Exercise prompt:
Look through the records below for the line holding "cancellation, the η²-factorised". Write it out exactly, with each following line through the line holding "the banded η-factorised".

START Material for this task

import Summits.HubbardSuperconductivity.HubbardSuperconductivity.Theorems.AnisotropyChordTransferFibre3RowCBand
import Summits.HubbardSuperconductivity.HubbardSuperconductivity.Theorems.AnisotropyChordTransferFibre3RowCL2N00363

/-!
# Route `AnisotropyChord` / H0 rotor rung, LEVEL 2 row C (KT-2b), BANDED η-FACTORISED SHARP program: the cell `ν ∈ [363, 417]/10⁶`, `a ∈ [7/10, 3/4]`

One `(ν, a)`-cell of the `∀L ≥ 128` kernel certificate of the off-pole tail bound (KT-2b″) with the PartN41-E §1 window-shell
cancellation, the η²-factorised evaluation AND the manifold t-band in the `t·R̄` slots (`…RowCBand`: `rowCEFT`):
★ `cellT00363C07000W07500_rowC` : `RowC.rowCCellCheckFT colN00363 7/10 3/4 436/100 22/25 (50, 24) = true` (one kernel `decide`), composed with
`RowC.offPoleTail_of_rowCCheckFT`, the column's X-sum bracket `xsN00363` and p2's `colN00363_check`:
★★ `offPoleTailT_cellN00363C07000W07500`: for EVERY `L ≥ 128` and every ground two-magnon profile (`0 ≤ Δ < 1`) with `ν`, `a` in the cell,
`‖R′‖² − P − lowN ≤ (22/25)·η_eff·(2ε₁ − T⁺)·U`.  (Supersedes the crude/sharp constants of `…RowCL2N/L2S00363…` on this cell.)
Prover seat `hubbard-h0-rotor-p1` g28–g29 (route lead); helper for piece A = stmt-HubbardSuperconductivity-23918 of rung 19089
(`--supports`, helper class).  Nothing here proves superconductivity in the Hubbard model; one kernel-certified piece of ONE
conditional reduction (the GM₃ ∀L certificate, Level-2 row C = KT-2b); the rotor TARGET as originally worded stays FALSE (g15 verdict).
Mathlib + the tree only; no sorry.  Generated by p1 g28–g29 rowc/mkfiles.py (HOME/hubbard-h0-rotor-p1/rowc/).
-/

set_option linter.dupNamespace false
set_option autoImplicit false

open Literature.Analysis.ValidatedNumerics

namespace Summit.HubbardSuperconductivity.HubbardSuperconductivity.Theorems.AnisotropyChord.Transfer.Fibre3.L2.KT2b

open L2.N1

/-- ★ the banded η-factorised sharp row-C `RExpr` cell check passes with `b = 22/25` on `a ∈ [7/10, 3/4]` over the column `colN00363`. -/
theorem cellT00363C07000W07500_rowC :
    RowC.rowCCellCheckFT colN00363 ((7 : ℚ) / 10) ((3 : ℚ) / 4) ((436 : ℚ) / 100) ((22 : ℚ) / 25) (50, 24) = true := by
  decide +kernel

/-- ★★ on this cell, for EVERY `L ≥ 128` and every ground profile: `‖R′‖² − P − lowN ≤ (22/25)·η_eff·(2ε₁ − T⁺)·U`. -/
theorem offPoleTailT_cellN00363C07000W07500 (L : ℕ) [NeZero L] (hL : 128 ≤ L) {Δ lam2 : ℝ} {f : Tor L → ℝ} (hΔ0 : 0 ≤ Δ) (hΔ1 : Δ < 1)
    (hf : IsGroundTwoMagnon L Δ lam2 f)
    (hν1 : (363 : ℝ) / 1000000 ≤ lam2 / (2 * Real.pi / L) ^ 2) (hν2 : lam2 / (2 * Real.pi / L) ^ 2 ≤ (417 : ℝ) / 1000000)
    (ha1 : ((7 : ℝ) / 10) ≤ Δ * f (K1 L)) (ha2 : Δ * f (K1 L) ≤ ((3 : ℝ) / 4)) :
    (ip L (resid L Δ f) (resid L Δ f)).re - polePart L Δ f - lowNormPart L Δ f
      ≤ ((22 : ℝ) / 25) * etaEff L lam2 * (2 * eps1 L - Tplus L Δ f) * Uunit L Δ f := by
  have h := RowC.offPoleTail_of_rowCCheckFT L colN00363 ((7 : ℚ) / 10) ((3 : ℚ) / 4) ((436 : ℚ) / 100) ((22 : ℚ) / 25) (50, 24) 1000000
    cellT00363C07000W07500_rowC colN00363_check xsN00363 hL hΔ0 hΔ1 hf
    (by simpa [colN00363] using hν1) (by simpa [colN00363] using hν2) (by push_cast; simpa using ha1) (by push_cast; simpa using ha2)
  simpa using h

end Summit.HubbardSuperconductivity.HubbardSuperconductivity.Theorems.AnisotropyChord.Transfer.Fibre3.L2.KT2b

END Material for this task
START Material for this task

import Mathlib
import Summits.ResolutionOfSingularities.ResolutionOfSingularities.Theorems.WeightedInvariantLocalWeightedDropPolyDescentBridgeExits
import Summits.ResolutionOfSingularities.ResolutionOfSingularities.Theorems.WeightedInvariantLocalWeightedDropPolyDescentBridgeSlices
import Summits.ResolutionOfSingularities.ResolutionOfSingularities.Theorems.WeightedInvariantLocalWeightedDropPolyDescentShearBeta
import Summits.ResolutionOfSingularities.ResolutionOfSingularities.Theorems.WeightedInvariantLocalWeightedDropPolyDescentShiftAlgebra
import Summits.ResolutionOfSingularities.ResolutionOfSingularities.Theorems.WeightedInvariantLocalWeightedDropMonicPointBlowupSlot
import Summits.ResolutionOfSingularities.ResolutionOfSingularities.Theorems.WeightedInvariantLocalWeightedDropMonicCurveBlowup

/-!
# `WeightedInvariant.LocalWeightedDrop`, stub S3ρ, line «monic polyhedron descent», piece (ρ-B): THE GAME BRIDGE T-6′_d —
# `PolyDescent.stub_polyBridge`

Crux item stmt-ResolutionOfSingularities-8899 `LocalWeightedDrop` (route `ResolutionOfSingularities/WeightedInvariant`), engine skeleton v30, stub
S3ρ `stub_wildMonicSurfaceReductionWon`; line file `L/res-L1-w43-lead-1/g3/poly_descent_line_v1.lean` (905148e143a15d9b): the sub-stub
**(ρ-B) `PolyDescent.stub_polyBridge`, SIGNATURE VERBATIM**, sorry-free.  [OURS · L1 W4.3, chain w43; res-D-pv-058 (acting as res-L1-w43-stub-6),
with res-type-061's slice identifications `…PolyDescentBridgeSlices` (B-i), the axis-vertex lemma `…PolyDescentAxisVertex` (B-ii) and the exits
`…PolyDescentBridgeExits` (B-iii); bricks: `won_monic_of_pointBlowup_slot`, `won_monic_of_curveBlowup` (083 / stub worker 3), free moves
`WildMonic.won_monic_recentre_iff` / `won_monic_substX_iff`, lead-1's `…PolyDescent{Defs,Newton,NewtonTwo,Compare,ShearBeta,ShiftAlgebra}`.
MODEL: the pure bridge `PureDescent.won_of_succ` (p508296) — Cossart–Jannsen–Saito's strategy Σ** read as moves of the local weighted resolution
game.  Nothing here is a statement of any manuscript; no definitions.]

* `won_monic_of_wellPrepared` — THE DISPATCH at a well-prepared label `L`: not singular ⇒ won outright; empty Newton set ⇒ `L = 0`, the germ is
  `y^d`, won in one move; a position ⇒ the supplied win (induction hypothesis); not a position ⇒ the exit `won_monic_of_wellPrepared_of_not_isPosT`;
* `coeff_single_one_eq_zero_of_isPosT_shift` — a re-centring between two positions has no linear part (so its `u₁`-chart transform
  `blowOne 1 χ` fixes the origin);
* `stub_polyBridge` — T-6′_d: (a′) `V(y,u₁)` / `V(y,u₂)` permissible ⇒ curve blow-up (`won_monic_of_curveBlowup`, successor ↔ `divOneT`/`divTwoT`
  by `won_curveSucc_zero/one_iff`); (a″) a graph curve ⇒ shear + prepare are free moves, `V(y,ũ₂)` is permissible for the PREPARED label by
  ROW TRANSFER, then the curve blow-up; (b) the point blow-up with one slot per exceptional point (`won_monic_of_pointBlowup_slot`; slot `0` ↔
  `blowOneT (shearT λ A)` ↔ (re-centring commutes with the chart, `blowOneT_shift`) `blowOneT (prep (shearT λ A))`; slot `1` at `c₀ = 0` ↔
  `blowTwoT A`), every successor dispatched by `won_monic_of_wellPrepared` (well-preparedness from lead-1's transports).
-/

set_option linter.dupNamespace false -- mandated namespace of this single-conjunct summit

END Material for this task

Written answer:
cancellation, the η²-factorised evaluation AND the manifold t-band in the `t·R̄` slots (`…RowCBand`: `rowCEFT`):
★ `cellT00363C07000W07500_rowC` : `RowC.rowCCellCheckFT colN00363 7/10 3/4 436/100 22/25 (50, 24) = true` (one kernel `decide`), composed with
`RowC.offPoleTail_of_rowCCheckFT`, the column's X-sum bracket `xsN00363` and p2's `colN00363_check`:
★★ `offPoleTailT_cellN00363C07000W07500`: for EVERY `L ≥ 128` and every ground two-magnon profile (`0 ≤ Δ < 1`) with `ν`, `a` in the cell,
`‖R′‖² − P − lowN ≤ (22/25)·η_eff·(2ε₁ − T⁺)·U`.  (Supersedes the crude/sharp constants of `…RowCL2N/L2S00363…` on this cell.)
Prover seat `hubbard-h0-rotor-p1` g28–g29 (route lead); helper for piece A = stmt-HubbardSuperconductivity-23918 of rung 19089
(`--supports`, helper class).  Nothing here proves superconductivity in the Hubbard model; one kernel-certified piece of ONE
conditional reduction (the GM₃ ∀L certificate, Level-2 row C = KT-2b); the rotor TARGET as originally worded stays FALSE (g15 verdict).
Mathlib + the tree only; no sorry.  Generated by p1 g28–g29 rowc/mkfiles.py (HOME/hubbard-h0-rotor-p1/rowc/).
-/

set_option linter.dupNamespace false
set_option autoImplicit false

open Literature.Analysis.ValidatedNumerics

namespace Summit.HubbardSuperconductivity.HubbardSuperconductivity.Theorems.AnisotropyChord.Transfer.Fibre3.L2.KT2b

open L2.N1

/-- ★ the banded η-factorised sharp row-C `RExpr` cell check passes with `b = 22/25` on `a ∈ [7/10, 3/4]` over the column `colN00363`. -/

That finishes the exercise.